How would you design a payment gateway covering transaction flow, consistency, ledger systems, and fault tolerance?

Mostly a backend-leaning design: transaction flow (auth → capture), idempotency keys to prevent double-charges, a double-entry ledger as source of truth, state machines for transaction status, async webhooks for settlement, retries with exponential backoff, and reconciliation. Frontend role: never trust the client; confirm server-side.

6 min read·~15 min to think through

A payment gateway is a correctness-and-reliability system — the dominant concern is "never lose or duplicate money." It's backend-heavy, but a frontend engineer should understand the flow and the client's (limited, untrusted) role.

Transaction flow

A payment isn't one step:

Authorization — verify the card/account has funds and reserve them. Money isn't moved yet.
Capture — actually move the reserved funds (can be immediate or later, e.g. on shipment).
Settlement — funds clear between banks, asynchronously, over hours/days.
Refund / void / chargeback — reverse flows.

Each transaction moves through a state machine — created → authorized → captured → settled (or failed/voided/refunded) — with only valid transitions allowed.

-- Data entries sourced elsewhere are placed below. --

import Summits.BirchSwinnertonDyer.BirchSwinnertonDyer.Theorems.ByReductionTypeAtTwoSupersingularMazurTateReading
import Summits.BirchSwinnertonDyer.BirchSwinnertonDyer.Theorems.ThetaPartnerAtTwoTwoTorsionCongruence
import HarnessLib

/-!
# Crux `SupersingularRankZeroAtTwo` (item stmt-BirchSwinnertonDyer-19097): the UNIT-ANCHOR KIT DOOR on integer models, `Λ`-form,
# MAZUR–TATE KEYED — Kobayashi's `+` main conjecture at `2` and BSD₂ (NO descent certificate, NO engine reading of `L♭`) of
# `M_E ⊗ ℚ` from a unit-zone anchor `M_A ⊗ ℚ`, a Tschirnhaus pair certifying `E[2] ≅ A[2]`, the `μ`/`λ`-transport binders at the pair,
# PUB `h2` and the layer certificate of ONE Mazur–Tate element (seat `bsd-2adic-ss-1x` GEN 5; companion of `…UnitAnchorKitMC`)

HONEST FRAMING (cells `bsd-2adic` and `bsd-wall`; HUMAN RULINGS D-0036/D-0054/D-0074): THEOREMS ONLY — no definition, no named
fact, no instance, no `sorry`; nothing about any curve is asserted beyond the displayed binders; closes nothing by itself; BSD is
NOT proved by any of this. PARTITION (D-0054): X5@2 good-ss, `a₂ = 0` UNIT-ANCHOR sub-row (17/208 r0 classes; UNIT-ANCHOR-CENSUS-v1)
× `p = 2` — types-the-object-of; bears_on: K4-leaf crux 19097 · TP2 K1 20333 (algebraic halves) · RTT 20787 (kernel layer reading).

* `kobayashiMainConjecture_two_baseChange_int_of_unitAnchor_of_mazurTate` / `bsdp_two_baseChange_int_of_unitAnchor_of_mazurTate` —
  THE DOORS of `…UnitAnchorKitMC` (GEN 4) with the analytic CERT binder `hCert` («`μ(G) = m ∧ λ(G) ≤ ℓ`» for every integral multiple
  `ι G = 2^m ϖ ι L♭_E`, an ENGINE reading of a limit object) REPLACED by PUB `h2` (Abbes–Ullmo at `2`,
  `realPeriodRat_eq_unit_mul_plusPeriod_two`) and the LAYER CERTIFICATE `hMT` at one even level `n`: for the newform `f` of
  `M_E ⊗ ℚ`, `supNorm θ_n(f) = 1 ∧ layerLambda θ_n(f) = (2ⁿ−1)/3 + ℓ` (`θ_n(f) = mazurTateElement f 2 n ∈ ℚ[T] ⊂ ℚ̄₂[T]`;
  Pollack–Weston layer invariants — a function of `2ⁿ` exact modular symbols, two-engine reproducible), through the door
  `…SupersingularMazurTateReading` (which consumes route RTT's kernel layer reading BY NAME).

References: [BDKim2009] Cor. 2.13; [Kobayashi2003] Thm. 1.2, 4.1; [Kato2004Asterisque] Thm. 12.4–12.5 (3); [BDKim2013] Cor. 3.15;
[Pollack2003] Prop. 6.18; [PollackWeston2011MT] §3.1; [AbbesUllmo1996] Thm. A; [SilvermanAEC2009] III.§1; [Miller2011LMS] Def. 1.1.
-/

set_option autoImplicit false
-- the Theorems namespace of this sub repeats the summit name by design (D-0017 nested layout)
set_option linter.dupNamespace false
import Summits.ABC.ABC.Theses.IsogenyGlueCongruence
import Summits.ABC.ABC.Theorems.IsogenyGlueCongruenceSemistableHeightPolyBound
import Summits.ABC.ABC.Theorems.IsogenyGlueCongruenceTorsionSharingLine
import Summits.ABC.ABC.Theorems.IsogenyGlueCongruenceTorsionSharingPrimeBoundStubSameLevel
import Summits.ABC.ABC.Theorems.IsogenyGlueCongruenceTorsionSharingPrimeBoundStubLevelLower
import Summits.ABC.ABC.Theorems.IsogenyGlueCongruenceTorsionSharingPrimeBoundStubLevelRaise
import Summits.ABC.ABC.Theorems.IsogenyGlueCongruenceTorsionSharingPrimeBoundJDenominator

/-!
# Line skeleton v3 — crux `TorsionSharingPrimeBound` (K, stmt-ABC-2157), line `SketchIdeator3g2`
# (idea `absolute-size-collapse`), lead prover-line-stmt-ABC-2157-0

In tree (accepted): `IsogenyGlueCongruenceTorsionSharingLine.lean` (p87566: defs + proved glue
`polyDegreeOfAbsoluteSize`, `degreePrimesPolyBounded_of_poly`, `k_of_pieces`), the three worker
stubs `stub_sameLevel` (p89263), `stub_levelLower` (p89904), `stub_levelRaise` (p90299), and
conjunct (d) of `LevelMismatchFacts`, `absNorm_jDenominatorIdeal_eq_minimalDiscriminantNorm` (p90771).

Composition (`sorry` only inside the six remaining `stub_*`; v3 reshapes the level-mismatch
fact-stub into its three Galois-theoretic conjuncts, the fourth being proved):

  C⁺ = `AbsoluteGluingExponentBound` (stub_absoluteSize, the bet — OPEN, crux-sized)
    + `ModularJacobianRankOne` (stub_jacobianRankOne — needs J₀(N) as an abelian variety over ℚ)
    + `SemistableHeightPolyBound` (route item 13918, hypothesis; in tree from Pasten Thm 1.9, p78763)
  ⟹ `PolyModularDegree` ⟹ crux A
  ⟹ (stub_sameLevel, LANDED, over the fact-stub `SameLevelCongruenceFacts`) `KSameLevel`
  + (stub_levelLower, stub_levelRaise, LANDED, over `LevelMismatchFacts` =
     stub_unramifiedFact ∧ stub_steinbergFact ∧ stub_conductorDropFact ∧ (d) PROVED)
  ⟹ K (`k_of_pieces`, LANDED).
-/

noncomputable section

set_option linter.dupNamespace false

open Literature.NumberTheory.EllipticCurves.ModularForms
open Summit.ABC.ABC.Theses.IsogenyGlueCongruence
open scoped MatrixGroups ModularForm
open CongruenceSubgroup

namespace Summit.ABC.ABC.Theorems.IGCTorsionSharing

/-! ## Remaining stubs -/

/-- STUB (the bet, crux-sized, OPEN): C⁺ — the least positive `E`-multiplier of a geometrically
rank-one pair `E ⊂ B` is `≤ C (dim B · max(1, h_F(E)))^κ` with absolute `κ, C`. Its `J₀(N)`
instance is the polynomial modular-degree conjecture (PastenShimura2024 Conj. 3.2, semistable). -/
theorem stub_absoluteSize : AbsoluteGluingExponentBound := by
  sorry

/-- STUB (fact-shaped instance; needs `J₀(N)` as an `AbelianVariety ℚ` with its `E`-multipliers
`= m_E ℤ` and `Hom_{ℚ̄}(E, J₀(N)) = ℤ φ^∨`; same blocker as route item stmt-ABC-13920). -/
theorem stub_jacobianRankOne : ModularJacobianRankOne := by
  sorry

/-- FACT-STUB (Literature debt): the printed same-level inputs (Ribet 1990 lowering + re-raising,
ARS 2012 §2.1 positivity, minimal degree divides (needs the Eichler–Shimura optimal datum), ARS
Thm 2.1 = the tree's named fact `padicValNat_congruenceNumber_eq_of_not_sq_dvd`). -/
theorem stub_sameLevelFacts : SameLevelCongruenceFacts := by
  sorry

/-- FACT-STUB (Literature debt; Deligne unramifiedness of `ρ̄_g` at `p ∤ Mℓ`, Mazur irreducibility
for `ℓ ≥ 11`, Brauer–Nesbitt, Tate curve / Serre 1987 §4.1): a level-lowering prime `p ∣ N`, `p ∤ M`
of a congruence `f_W ≡ g (mod λ ∣ ℓ)` has `ℓ ∣ v_p(Δ_min)`. -/
theorem stub_unramifiedFact :
    ∀ (W : WeierstrassCurve ℚ) [W.IsElliptic] [W.IsGloballyMinimal] [NeZero (W.conductorNorm ℤ)],
    W.IsSemistable ℤ → ∀ (M : ℕ) [NeZero M] (g : CuspForm (Gamma0 M) 2), IsNewform0 g →
    ∀ ℓ : ℕ, ℓ.Prime → 11 ≤ ℓ → ¬ (ℓ ∣ M * W.conductorNorm ℤ) → CongruentAway W M g ℓ →
    ∀ v : IsDedekindDomain.HeightOneSpectrum ℤ,
      Rat.HeightOneSpectrum.natGenerator v ∣ W.conductorNorm ℤ →
      ¬ (Rat.HeightOneSpectrum.natGenerator v ∣ M) → ℓ ∣ W.ordMinimalDiscriminant v := by
  sorry

/-- FACT-STUB (Literature debt; Carayol 1986 local–global compatibility at `q ∥ M`, necessity half of
Ribet's level-raising theorem, Diamond–Taylor 1994 Thm A): at a prime `q ∥ M`, `q ∤ N`,
`a_q(W) ≡ ±(q+1) (mod ℓ)`. -/
theorem stub_steinbergFact :
    ∀ (W : WeierstrassCurve ℚ) [W.IsElliptic] [W.IsGloballyMinimal] [NeZero (W.conductorNorm ℤ)],
    W.IsSemistable ℤ → ∀ (M : ℕ) [NeZero M] (g : CuspForm (Gamma0 M) 2), IsNewform0 g →
    ∀ ℓ : ℕ, ℓ.Prime → 11 ≤ ℓ → ¬ (ℓ ∣ M * W.conductorNorm ℤ) → CongruentAway W M g ℓ →
    ∀ q : ℕ, q.Prime → q ∣ M → ¬ (q ^ 2 ∣ M) → ¬ (q ∣ W.conductorNorm ℤ) →
      (ℓ : ℤ) ∣ ((q : ℤ) + 1) ^ 2 - (W.LFunction q) ^ 2 := by
  sorry

/-- FACT-STUB (Literature debt; Carayol 1989 Thm 2 / Livné 1989 on the drop of the conductor
exponent modulo `ℓ`, Diamond–Taylor 1994 Thm A): a congruence partner of level divisible by `q²`
forces `ℓ ∣ q² − 1`. -/
theorem stub_conductorDropFact :
    ∀ (W : WeierstrassCurve ℚ) [W.IsElliptic] [W.IsGloballyMinimal] [NeZero (W.conductorNorm ℤ)],
    W.IsSemistable ℤ → ∀ (M : ℕ) [NeZero M] (g : CuspForm (Gamma0 M) 2), IsNewform0 g →
    ∀ ℓ : ℕ, ℓ.Prime → 11 ≤ ℓ → ¬ (ℓ ∣ M * W.conductorNorm ℤ) → CongruentAway W M g ℓ →
    ∀ q : ℕ, q.Prime → q ^ 2 ∣ M → (ℓ : ℤ) ∣ (q : ℤ) ^ 2 - 1 := by
  sorry

/-! ## Glue (proved) -/

/-- The level-mismatch bundle from its three Galois-theoretic conjuncts and the PROVED Silverman
conjunct (d) (`absNorm_jDenominatorIdeal_eq_minimalDiscriminantNorm`, p90771). -/
theorem levelMismatchFacts_of_stubs : LevelMismatchFacts :=
  ⟨stub_unramifiedFact, stub_steinbergFact, stub_conductorDropFact,
    fun W _ _ hW => absNorm_jDenominatorIdeal_eq_minimalDiscriminantNorm W hW⟩

/-! ## The crux from the stubs -/

/-- **K from the line**, conditional on the route's support item `SemistableHeightPolyBound`
(stmt-ABC-13918; in tree from Pasten's Thm 1.9 as
`semistableHeightPolyBound_of_pasten2024_height_lt`, p78763). -/
theorem TorsionSharingPrimeBound_of (hH : SemistableHeightPolyBound) : TorsionSharingPrimeBound :=
  k_of_pieces
    (stub_sameLevel
      (degreePrimesPolyBounded_of_poly
        (polyDegreeOfAbsoluteSize stub_absoluteSize stub_jacobianRankOne hH))
      stub_sameLevelFacts)
    (stub_levelLower hH levelMismatchFacts_of_stubs) (stub_levelRaise levelMismatchFacts_of_stubs)

/-- The same over the named Literature fact `pasten2024_height_lt` (PastenShimura2024 Thm 1.9). -/
theorem torsionSharingPrimeBound_of_pasten (hP : pasten2024_height_lt) : KCrux :=
  TorsionSharingPrimeBound_of (semistableHeightPolyBound_of_pasten2024_height_lt hP)

end Summit.ABC.ABC.Theorems.IGCTorsionSharing

end
/-- **The re-centred block is polynomially bounded in norm squared** (any functional `L` at arity
`(k+(k+l))+(k+(k+l))`): `|L(ΘR(σ)* ⊗ R(σ))| ≤ C (1+|σ|)^p`. -/
theorem exists_norm_recentre_sq_le' {k l : ℕ}
    (L : 𝓢((Fin ((k + (k + l)) + (k + (k + l))) → E4), ℂ) →L[ℂ] ℂ)
    (P : 𝓢((Fin k → E4), ℂ)) (Q : 𝓢((Fin l → E4), ℂ)) (T : ℝ) :
    ∃ (C : ℝ) (p : ℕ), 0 ≤ C ∧ ∀ σ : ℝ,
      ‖L ((osAdjoint (translateMulti (SchwingerFamily.timeVec T)
          ((osAdjoint P).appendTensor (P.appendTensor (translateMulti (SchwingerFamily.timeVec σ) Q))))).appendTensor
          (translateMulti (SchwingerFamily.timeVec T)
            ((osAdjoint P).appendTensor (P.appendTensor (translateMulti (SchwingerFamily.timeVec σ) Q)))))‖ ≤
        C * (1 + |σ|) ^ p := by
  obtain ⟨M, C₀, hS⟩ := exists_bound' L
  set A : ℝ := 2 ^ (M + 1) * schwartzNorm M P * (2 ^ M * (2 * schwartzNorm M Q)) with hA
  have hA0 : 0 ≤ A := by have := schwartzNorm_nonneg M P; have := schwartzNorm_nonneg M Q; positivity
  set B : ℝ := 2 ^ M * (1 + |T|) ^ M * (2 * (2 ^ (M + 1) * schwartzNorm M P * A)) with hB
  have hB0 : 0 ≤ B := by have := schwartzNorm_nonneg M P; positivity
  have hR : ∀ σ : ℝ, schwartzNorm M (translateMulti (SchwingerFamily.timeVec T)
      ((osAdjoint P).appendTensor (P.appendTensor (translateMulti (SchwingerFamily.timeVec σ) Q)))) ≤
      B * (1 + |σ|) ^ M := by
    intro σ
    have h1 := schwartzNorm_translateMulti_le M (SchwingerFamily.timeVec T)
      ((osAdjoint P).appendTensor (P.appendTensor (translateMulti (SchwingerFamily.timeVec σ) Q)))
    rw [norm_timeVec] at h1
    have hP := schwartzNorm_nonneg M P
    have hY : schwartzNorm M ((osAdjoint P).appendTensor
        (P.appendTensor (translateMulti (SchwingerFamily.timeVec σ) Q))) ≤
        2 ^ (M + 1) * schwartzNorm M P * (A * (1 + |σ|) ^ M) := by
      refine (schwartzNorm_appendTensor_le _ _ _).trans ?_
      refine mul_le_mul ?_ (schwartzNorm_stretch_le M P Q σ) (schwartzNorm_nonneg _ _) (by positivity)
      exact mul_le_mul_of_nonneg_left (schwartzNorm_osAdjoint_le P M) (by positivity)
    refine h1.trans ?_
    calc 2 ^ M * (1 + |T|) ^ M * (2 * schwartzNorm M ((osAdjoint P).appendTensor
          (P.appendTensor (translateMulti (SchwingerFamily.timeVec σ) Q))))
        ≤ 2 ^ M * (1 + |T|) ^ M * (2 * (2 ^ (M + 1) * schwartzNorm M P * (A * (1 + |σ|) ^ M))) :=
          mul_le_mul_of_nonneg_left (mul_le_mul_of_nonneg_left hY (by norm_num)) (by positivity)
      _ = B * (1 + |σ|) ^ M := by ring
  refine ⟨|C₀| * (2 ^ (M + 1) * B * B), M + M, by positivity, fun σ => ?_⟩
  refine (norm_apply_osAdjoint_appendTensor_le' L hS _ _).trans ?_
  have h1 := hR σ
  have hσ : (0 : ℝ) ≤ (1 + |σ|) ^ M := by positivity
  have h0 : (0 : ℝ) ≤ schwartzNorm M (translateMulti (SchwingerFamily.timeVec T)
      ((osAdjoint P).appendTensor (P.appendTensor (translateMulti (SchwingerFamily.timeVec σ) Q)))) :=
    schwartzNorm_nonneg _ _
  have h11 : schwartzNorm M (translateMulti (SchwingerFamily.timeVec T)
          ((osAdjoint P).appendTensor (P.appendTensor (translateMulti (SchwingerFamily.timeVec σ) Q)))) *
        schwartzNorm M (translateMulti (SchwingerFamily.timeVec T)
          ((osAdjoint P).appendTensor (P.appendTensor (translateMulti (SchwingerFamily.timeVec σ) Q)))) ≤
      (B * (1 + |σ|) ^ M) * (B * (1 + |σ|) ^ M) :=
    mul_le_mul h1 h1 h0 (by positivity)
  calc |C₀| * (2 ^ (M + 1) * schwartzNorm M (translateMulti (SchwingerFamily.timeVec T)
          ((osAdjoint P).appendTensor (P.appendTensor (translateMulti (SchwingerFamily.timeVec σ) Q)))) *
        schwartzNorm M (translateMulti (SchwingerFamily.timeVec T)
          ((osAdjoint P).appendTensor (P.appendTensor (translateMulti (SchwingerFamily.timeVec σ) Q)))))
      ≤ |C₀| * (2 ^ (M + 1) * ((B * (1 + |σ|) ^ M) * (B * (1 + |σ|) ^ M))) := by
        rw [mul_assoc (2 ^ (M + 1) : ℝ)]
        exact mul_le_mul_of_nonneg_left (mul_le_mul_of_nonneg_left h11 (by positivity)) (abs_nonneg _)
    _ = |C₀| * (2 ^ (M + 1) * B * B) * (1 + |σ|) ^ (M + M) := by rw [pow_add]; ring
/-! ### The fence for a right-side tip -/

/-- **The fence of the canonical lowest crossing, right-side tip** (`l₀ = k`, `2M ≤ l₁`,
`l₁ + 2M ≤ k - 1`): the left crossing `SW` of the forced frame lies in `I ∩ ω` and one of its
sites is joined to `γ` by an `ω`-open path of `U ∪ I` (route: `SS`, `SE`, `SN` — beyond a right
tip the arc continues downwards). [cite: Nolin2008, §4.2 Def. 6 and §4.4 proof of Lemma 15 (arXiv 0711.4948: Def. 6, Lemma 14)] [cite: KestenScalingCMP1987, Lemma 2] -/
theorem uFence_right (hk : 1 ≤ k) (hkN : k + 1 ≤ N) {ω : Set (Site 2)} {u M : ℕ} (hM : 1 ≤ M)
    (hMN : k + 2 * M ≤ N)
    (h : (uQuad k N hk hkN).LRPath (ω \ ↑((uQuad k N hk hkN).stages ω u)))
    (hl0 : (uQuad k N hk hkN).canonStart ((uQuad k N hk hkN).canonSet ω u) 0 = k)
    (hl1 : 2 * (M : ℤ) ≤ (uQuad k N hk hkN).canonStart ((uQuad k N hk hkN).canonSet ω u) 1)
    (hl1' : (uQuad k N hk hkN).canonStart ((uQuad k N hk hkN).canonSet ω u) 1 + 2 * M ≤ k - 1)
    (hframe : ω ∈ triForcedFrame (↑((uQuad k N hk hkN).openStop ω u) ∪ (↑(uSites k N) ∪ uInner k)ᶜ)
      ((uQuad k N hk hkN).canonStart ((uQuad k N hk hkN).canonSet ω u)) M) :
    ∃ F : FrameData ((uQuad k N hk hkN).canonStart ((uQuad k N hk hkN).canonSet ω u)) M
        (ω ∪ (↑((uQuad k N hk hkN).openStop ω u) ∪ (↑(uSites k N) ∪ uInner k)ᶜ)),
      F.SW ⊆ uInner k ∩ ω ∧
      ∃ i₀ ∈ F.SW, ∃ g ∈ (uQuad k N hk hkN).canonSupport ((uQuad k N hk hkN).canonSet ω u),
        PathIn triGraph (ω ∩ (↑(uSites k N) ∪ uInner k)) i₀ g := by
  classical
  set Q := uQuad k N hk hkN with hQ
  set l := Q.canonStart (Q.canonSet ω u) with hl
  set Sγ := Q.canonSupport (Q.canonSet ω u) with hSγdef
  set P : Finset (Site 2) := Q.openStop ω u with hPdef
  set U : Set (Site 2) := ↑(uSites k N) with hUdef
  set I : Set (Site 2) := uInner k with hIdef
  have hk' : (1 : ℤ) ≤ k := by exact_mod_cast hk
  have hM' : (1 : ℤ) ≤ M := by exact_mod_cast hM
  have hMN' : (k : ℤ) + 2 * M ≤ N := by exact_mod_cast hMN
  obtain ⟨F⟩ := nonempty_frameData hframe
  obtain ⟨x, hx, y₀, hy₀, hp₀⟩ := TriQuad.exists_crossing_canonSet h
  have hcan : Q.HasCanon (Q.canonSet ω u) := TriQuad.hasCanon_of_pathIn hx hy₀ hp₀
  obtain ⟨-, hSγS, ⟨y, hy, hpγ⟩, -, -⟩ := TriQuad.canonSupport_spec hcan
  have hSγU : Sγ ⊆ U := fun v hv => (hSγS hv).1.1
  have hPU : (↑P : Set (Site 2)) ⊆ U := fun v hv => Finset.mem_coe.2 (TriQuad.openStop_subset ω u (Finset.mem_coe.1 hv))
  have hUI : ∀ v, v ∈ U → v ∈ I → False := fun v hvU hvI => ((mem_coe_uSites.1 hvU).2 hvI)
  have hl0ne : l 0 ≠ -(k : ℤ) := by omega
  have hl1ne : l 1 ≠ (k : ℤ) := by omega
  have hHtl : uHt k l = 4 * k - 1 - l 1 := by unfold uHt; rw [if_neg hl0ne, if_neg hl1ne]
  -- geometry
  have bW : ∀ v ∈ F.SW, v ∈ I := fun v hv => by
    have := F.boundsW hv
    show v ∈ uInner k
    rw [mem_uInner]; omega
  have bE : ∀ v ∈ F.SE, v ∈ U ∧ (k : ℤ) + M ≤ v 0 := fun v hv => by
    have := F.boundsE hv
    refine ⟨mem_coe_uSites.2 ⟨⟨by omega, by omega, by omega, by omega⟩, fun h' => ?_⟩, by omega⟩
    rw [mem_uInner] at h'; omega
  have bS : ∀ v ∈ F.SS, (v ∈ I ∨ v ∈ U) ∧ v 1 + M ≤ l 1 := fun v hv => by
    have := F.boundsS hv
    refine ⟨?_, by omega⟩
    by_cases hv0 : v 0 ≤ (k : ℤ) - 1
    · left; show v ∈ uInner k; rw [mem_uInner]; omega
    · right
      refine mem_coe_uSites.2 ⟨⟨by omega, by omega, by omega, by omega⟩, fun h' => ?_⟩
      rw [mem_uInner] at h'; omega
  have bN : ∀ v ∈ F.SN, (v ∈ I ∨ v ∈ U) ∧ l 1 + M ≤ v 1 := fun v hv => by
    have := F.boundsN hv
    refine ⟨?_, by omega⟩
    by_cases hv0 : v 0 ≤ (k : ℤ) - 1
    · left; show v ∈ uInner k; rw [mem_uInner]; omega
    · right
      refine mem_coe_uSites.2 ⟨⟨by omega, by omega, by omega, by omega⟩, fun h' => ?_⟩
      rw [mem_uInner] at h'; omega
  have htS : ∀ b ∈ F.SS, b ∈ uL k N → uHt k l < uHt k b := by
    intro b hbS hbL
    have hb := F.boundsS hbS
    rw [mem_uL_iff hk hkN] at hbL
    have hb0 : b 0 ≠ -(k : ℤ) := by omega
    have hb1 : b 1 ≠ (k : ℤ) := by omega
    have : uHt k b = 4 * k - 1 - b 1 := by unfold uHt; rw [if_neg hb0, if_neg hb1]
    rw [this, hHtl]; omega
  have hEarc : ∀ b ∈ F.SE, b ∉ uL k N := by
    intro b hbE hbL
    have hb := (bE b hbE).2
    rw [mem_uL_iff hk hkN] at hbL; omega
  have hSN : ∀ a ∈ F.SS, a ∈ uInner k → ∀ b ∈ F.SN, ¬ triGraph.Adj a b := by
    intro a haS _ b hbN hab
    have := triGraph_adj_coord hab 1
    have := (bS a haS).2; have := (bN b hbN).2; omega
  have harcN : ∀ a ∈ uL k N, uHt k l < uHt k a → ∀ b ∈ F.SN, b ∈ uInner k → ¬ triGraph.Adj a b := by
    intro a haL hta b hbN hbI hab
    have hab0 := triGraph_adj_coord hab 0
    have hab1 := triGraph_adj_coord hab 1
    have hbn := (bN b hbN).2
    have hbb := F.boundsN hbN
    have hbI' : b 0 ≤ (k : ℤ) - 1 := by rw [show (b ∈ uInner k) = _ from rfl, mem_uInner] at hbI; omega
    rw [mem_uL_iff hk hkN] at haL
    rw [hHtl] at hta
    unfold uHt at hta
    split_ifs at hta with h1 h2 <;> omega
  -- start and target
  obtain ⟨i₀, hi₀S, hi₀W⟩ := F.exists_mem_SS_SW hM
  have hyout : y 0 ≤ l 0 - 2 * M ∨ l 0 + 2 * M ≤ y 0 ∨ y 1 ≤ l 1 - 2 * M ∨ l 1 + 2 * M ≤ y 1 := by
    obtain ⟨hyU, hy'⟩ := hy
    rw [mem_coe_uSites] at hyU
    rcases hy' with h' | h' | h' <;> omega
  obtain ⟨t, htγ, htK⟩ := F.exists_mem_K hM (s := l) (by omega) hyout hpγ
  have htR : t ∈ F.SS ∪ F.SE ∪ F.SN := by
    rcases htK with ((htN | htS) | htW) | htE
    · exact Or.inr htN
    · exact Or.inl (Or.inl htS)
    · exact absurd (bW t htW) fun htI => hUI t (hSγU htγ) htI
    · exact Or.inl (Or.inr htE)
  have hYreq : F.SS ∪ F.SE ∪ F.SN = F.Yr := by
    ext v; simp only [FrameData.Yr, mem_union]; tauto
  have hroute : ∀ t ∈ F.SS ∪ F.SE ∪ F.SN, PathIn triGraph (F.SS ∪ F.SE ∪ F.SN) i₀ t := fun t ht => by
    rw [hYreq] at ht ⊢
    exact F.pathIn_Yr hM (Or.inl (Or.inr hi₀S)) ht
  have hξ : F.SS ∪ F.SE ∪ F.SN ⊆ ω ∪ (↑P ∪ (U ∪ I)ᶜ) := by
    rintro v ((hv | hv) | hv)
    · exact F.K_subset (Or.inl (Or.inl (Or.inr hv)))
    · exact F.K_subset (Or.inr hv)
    · exact F.K_subset (Or.inl (Or.inl (Or.inl hv)))
  obtain ⟨i, hi, g, hg, hpath⟩ := uFence_core hk hkN h (X := F.SW) (Y := F.SS) (Z := F.SE) (W := F.SN) hξ
    (fun v hv => (bS v hv).1) (fun v hv => (bE v hv).1) (fun v hv => (bN v hv).1) htS hEarc hSN harcN
    hi₀S (bW i₀ hi₀W) hi₀W hroute ⟨t, htγ, htR⟩
  refine ⟨F, fun v hv => ⟨bW v hv, ?_⟩, i, hi, g, hg, hpath⟩
  rcases (F.SW_sub hv).2 with hv' | hv'
  · exact hv'
  · exfalso
    rcases hv' with hv' | hv'
    · exact hUI v (hPU hv') (bW v hv)
    · exact hv' (Or.inr (bW v hv))

end Literature.Probability.Percolation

Idempotency — the core safety mechanism

The network is unreliable; clients retry. Every payment request carries an idempotency key (a unique id per attempt). The gateway dedupes on it: a retried or duplicated request with the same key returns the original result instead of charging again. This is what prevents double charges — non-negotiable.

The ledger — source of truth

A double-entry ledger: every money movement is recorded as balanced debit/credit entries. The ledger is append-only and immutable — you never edit an entry, you add a reversing one. This makes the system auditable and the balance always derivable and verifiable. The ledger, not the UI or a cached balance, is the source of truth.

Reliability & fault tolerance

Async + webhooks — settlement is slow; the gateway notifies your system via signed webhooks. Webhook handlers must be idempotent (webhooks get redelivered).
Retries with exponential backoff for transient failures; a dead-letter queue for ones that keep failing.
Reconciliation — periodic jobs compare your ledger against the bank/processor records to catch discrepancies.
Consistency — money operations need strong consistency (often a DB transaction around the ledger writes); avoid eventual consistency where funds are concerned.
Timeouts & the "unknown" state — a request that times out might have succeeded; you must be able to query-and-resolve, never assume.

The frontend's role (small and untrusted)

Collect payment details (ideally in an iframe/SDK so card data never touches your servers — PCI scope).
Show transaction status — processing, success, failed — as UI only.
Never trust a client-side success signal. Real confirmation is server-to-server (webhook / verify call). The client can't be the source of truth for money.
Disable submit on click + idempotency key to prevent double-submits.

The framing

"It's a correctness and reliability system — the rule is never lose or duplicate money. The flow is multi-step: authorize, capture, settle, with each transaction in a strict state machine. The core safety mechanism is idempotency keys — every request carries one so retries can't double-charge. The source of truth is an append-only double-entry ledger — immutable, auditable, balance always derivable. Reliability comes from async signed webhooks with idempotent handlers, retries with backoff, dead-letter queues, and reconciliation jobs against the processor. The frontend's role is deliberately small and untrusted: collect details in an iframe SDK, show status as UI only, and rely on server-to-server confirmation — the client never decides money moved."

Follow-up questions

•Why is an idempotency key essential?
•Why use a double-entry, append-only ledger?
•What's the difference between authorization and capture?
•Why can't the frontend be trusted to confirm a payment?

Common mistakes

•No idempotency — retries cause double charges.
•Treating a client-side success signal as proof of payment.
•Mutable ledger entries instead of append-only reversals.
•Assuming a timed-out request failed (it might have succeeded).
•Non-idempotent webhook handlers (webhooks get redelivered).

Performance considerations

•Correctness outranks throughput here — money operations use strong consistency and DB transactions. Async settlement and webhooks keep the user-facing path fast while the slow parts happen in the background.

Edge cases

•A request that times out in an unknown state.
•Duplicate or out-of-order webhooks.
•Partial captures and partial refunds.
•Chargebacks reversing a settled transaction.
•Currency conversion and rounding.

Real-world examples

•Stripe/Razorpay: idempotency keys, signed webhooks, auth+capture, ledgers.
•Reconciliation jobs catching discrepancies between internal records and the processor.

Senior engineer discussion

Seniors center the answer on idempotency, the append-only double-entry ledger as source of truth, the auth/capture/settle state machine, and reliability patterns (webhooks, retries, reconciliation, the unknown state) — and correctly scope the frontend as small and untrusted.